Excuse Me While I Chew on These Caves of Qud

When Caves of Qud calls itself neutron-star-level dense I assure you, it’s uncompromisingly serious. An apparent decade in the making, three-odd years in Early Access, still in very active development, and I feel I may have bitten off more Qud than I can chew by attempting to process its scope without playing.

I’ll try anyway. The game rides the current roguelike wave but it’s also a science fantasy RPG unlike anything you may have been exposed to off late; simply put, it has you play mutant cast into a retro futuristic world with the goal of unfurling a thousand-year old history at your own pace.

Not so simply put, it’s weaving a massive handwritten narrative into deeply simulated physical, social and historical structures of society. If that doesn’t make any sense, I doubt the trailer will.

Yet what she does, the voice in the trailer at least, is expound a fraction of the absurdities you’ll be up to during your escapades.

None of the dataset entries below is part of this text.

import Summits.RiemannHypothesis.RiemannHypothesis.Theorems.TiltedLandingLaw421E3Literal
import Summits.RiemannHypothesis.RiemannHypothesis.Theorems.TiltedLandingLaw421StubAnalyticHeredity
import Summits.RiemannHypothesis.RiemannHypothesis.Theses.EarlyAppointments

/-! # fieldsplit_v2 — the registered line `fieldsplit_v1` (sha d6eb6582e6fa0d53) RE-IMAGED THIN over the LANDED seam + modules, with the
β-low stub REPLACED by the E3 text (director (CA261) A/B; tenure rh-tenure-earlyapp-1 g4 image — NOT registered by tenure: the lead's
`ledger crux write … Lines/fieldsplit_v2.lean` + `ledger skeleton check … --crux stmt-RiemannHypothesis-24774` are the registration verbs).

Imports (all `Theorems/…`, `--supports stmt-RiemannHypothesis-24774`): seam `…Seam01…10` → C4 modules M1 `…FieldSplitNodeA`, M2 `…FieldSplitNodeB`,
M3–M9, M11 → E3 modules E01 `…E3Lineage` (C1 §L+§S′) → E02 `…E3Cell` (C1 §E…§E4) → E03 `…E3ExitPace` (C4 §I path cut) → E04 `…E3Literal` (C1 g22 §E5).

STUBS (registered targets of this line):
* `stub_isolatedPairDropLow : IsolatedPairDropLow PSealC4` — VERBATIM from v1 (name and statement; `IsolatedPairDropLow` / `PSealC4` are the LANDED
  `RhW07.C12.FieldSplit.*` of M1/M2, token-identical to v1's). Hand α-1's target; its by-name landing survives re-registration unchanged.
* `stub_restPace : RhW07.E3.Lit.ZExitPaceRest` — NEW (replaces v1's `stub_denseLevelCensusStopLow : DenseLevelCensusStopLow PSealC4`): REST ALONE of the
  Z-exit PACE meter, `ZExitPaceRest := RestBudget PSealC4 (EmptyClass (3/2)) (paceMeter PSealC4 StCol' (CumReady WindowReady) (EmptyClass (3/2)) D_Z)
  (slackBudget 1 (tentMeterMax (3/2))) (tentMeterMax (3/2))`, `D_Z := dZ (3/2) (tentRealNodes (3/2)) lowestRoot` (C4 `exitMeter (tentChildFamily N)
  (tentFamily (3/2)) root` with N := real tent members of the lowest `StCol'` states, root := canonical lowest level-0 state, guarded). The LAW conjunct is
  a THEOREM (`RhW07.E3.Lit.lineageLaw_DZ` = C1 `lineageLawG_pace` ∘ C4 `exitMeter_tent_le_meterMax`) and is therefore NOT a stub (critic GATE-7 (b)).
  KILL RULE (CA261) A(3): one 𝒜 frame with REST(S³) < 0 under the tokens' exact conventions ⇒ stub-false with the frame.

COMPOSITION (0 sorry outside the stubs): `stub_restPace` ⟹ (E04 `denseLevelCensusStopLow_of_zExitPaceRest`) the v1 β-low statement; with
`stub_isolatedPairDropLow` ⟹ (M2 `descentSigS'_of_fieldSplitLowLow`) `DescentSigS'` ⟹ (Seam05 `law421T_ofS'` + `analyticHeredity_holds`) the ROUTE DECL
`Summit.RiemannHypothesis.RiemannHypothesis.Theses.EarlyAppointments.TiltedLandingLaw421` BY NAME (`TiltedLandingLaw421_of`).
Typed ≠ proved; a registered skeleton is a plan, not a proof; models (combs), not ζ/Ξ. RH is not proved; `TiltedLandingLaw421` is NOT proved. -/

namespace Summit.RiemannHypothesis.RiemannHypothesis.Cruxes.TiltedLandingLaw421.FieldSplitV1

set_option linter.dupNamespace false

open RhIdea6.G17.W07C7 RhIdea6.G17.W07C7.Rev6 RhIdea6.G18.W07C8.Law421BirthS RhIdea6.G19.W07C11.Seam
open RhIdea6.G20.W07C12.Frac RhIdea6.G20.W07C12.StColP RhW07.C12.FieldSplit
open RhW07.E3.Lit

/-- STUB (α-low) — VERBATIM from `fieldsplit_v1`: the ISOLATED-PAIR DROP-LOW half of the sealed c12 field split. -/
theorem stub_isolatedPairDropLow : IsolatedPairDropLow PSealC4 := by
  sorry

/-- STUB (E3 text; replaces v1's β-low stub) — `ZExitPaceRest`: the REST budget of the PACE meter of the guarded Z-exit meter `D_Z`
(EMPTY-only exception class, slack budget `S₀`, booking `T₀(3/2)`, μ = 1/4, `StCol'`, `CumReady WindowReady`). -/
theorem stub_restPace : ZExitPaceRest := by
  sorry

/-- analytic heredity: the landed support theorem (`Theorems/TiltedLandingLaw421StubAnalyticHeredity.lean`). -/
theorem analyticHeredity_holds : AnalyticHereditySig := _root_.stub_analyticHeredity

/-- (K) the E3 text gives back v1's β-low statement (so nothing registered under v1 is lost). -/
theorem denseLevelCensusStopLow_of_restPace (hβ : ZExitPaceRest) : DenseLevelCensusStopLow PSealC4 :=
  denseLevelCensusStopLow_of_zExitPaceRest hβ

/-- (K) the two stubs give the c12 node `DescentSigS'`. -/
theorem descentSigS'_of_stubs (hα : IsolatedPairDropLow PSealC4) (hβ : ZExitPaceRest) : DescentSigS' :=
  descentSigS'_of_zExitPaceRest hβ hα

/-- (K) … and the crux: `DescentSigS'` + analytic heredity ⟹ the route decl (Seam05 `law421T_ofS'`). -/
theorem law421T_of_stubs (hα : IsolatedPairDropLow PSealC4) (hβ : ZExitPaceRest) :
    Summit.RiemannHypothesis.RiemannHypothesis.Theses.EarlyAppointments.TiltedLandingLaw421 :=
  law421T_ofS' (descentSigS'_of_stubs hα hβ) analyticHeredity_holds

/-- **COMPOSITION** — the registered stubs prove the crux `TiltedLandingLaw421` (route `EarlyAppointments`, stmt-RiemannHypothesis-24774) BY NAME. -/
theorem TiltedLandingLaw421_of :
    Summit.RiemannHypothesis.RiemannHypothesis.Theses.EarlyAppointments.TiltedLandingLaw421 :=
  law421T_of_stubs stub_isolatedPairDropLow stub_restPace

end Summit.RiemannHypothesis.RiemannHypothesis.Cruxes.TiltedLandingLaw421.FieldSplitV1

Players seem to start out with a character maker that lets you assemble yours with any of 100-odd mutations, castes, kits along the lines of quadruple heads, robotic wings, tank treaded feet and paranormal abilities, to name a few.

Once you’ve had your share of fun here you’re invited into a procedurally generated world, ‘1 million maps large’, beginning with the town of Joppa and its handcrafted assortment of quests, cultures and NPCs who think greeting strangers with a Live and Drink! is hip.

Then comes the central plotline of an old sentient bear who intends to restore Qud to its lost technological prowess, but you’re soon distracted by the sheer enormity of procedurally generated monsters, factions, side quests, diseases, artifacts and history books that altogether sustains a lore currently estimated at 50-100 hours of gameplay.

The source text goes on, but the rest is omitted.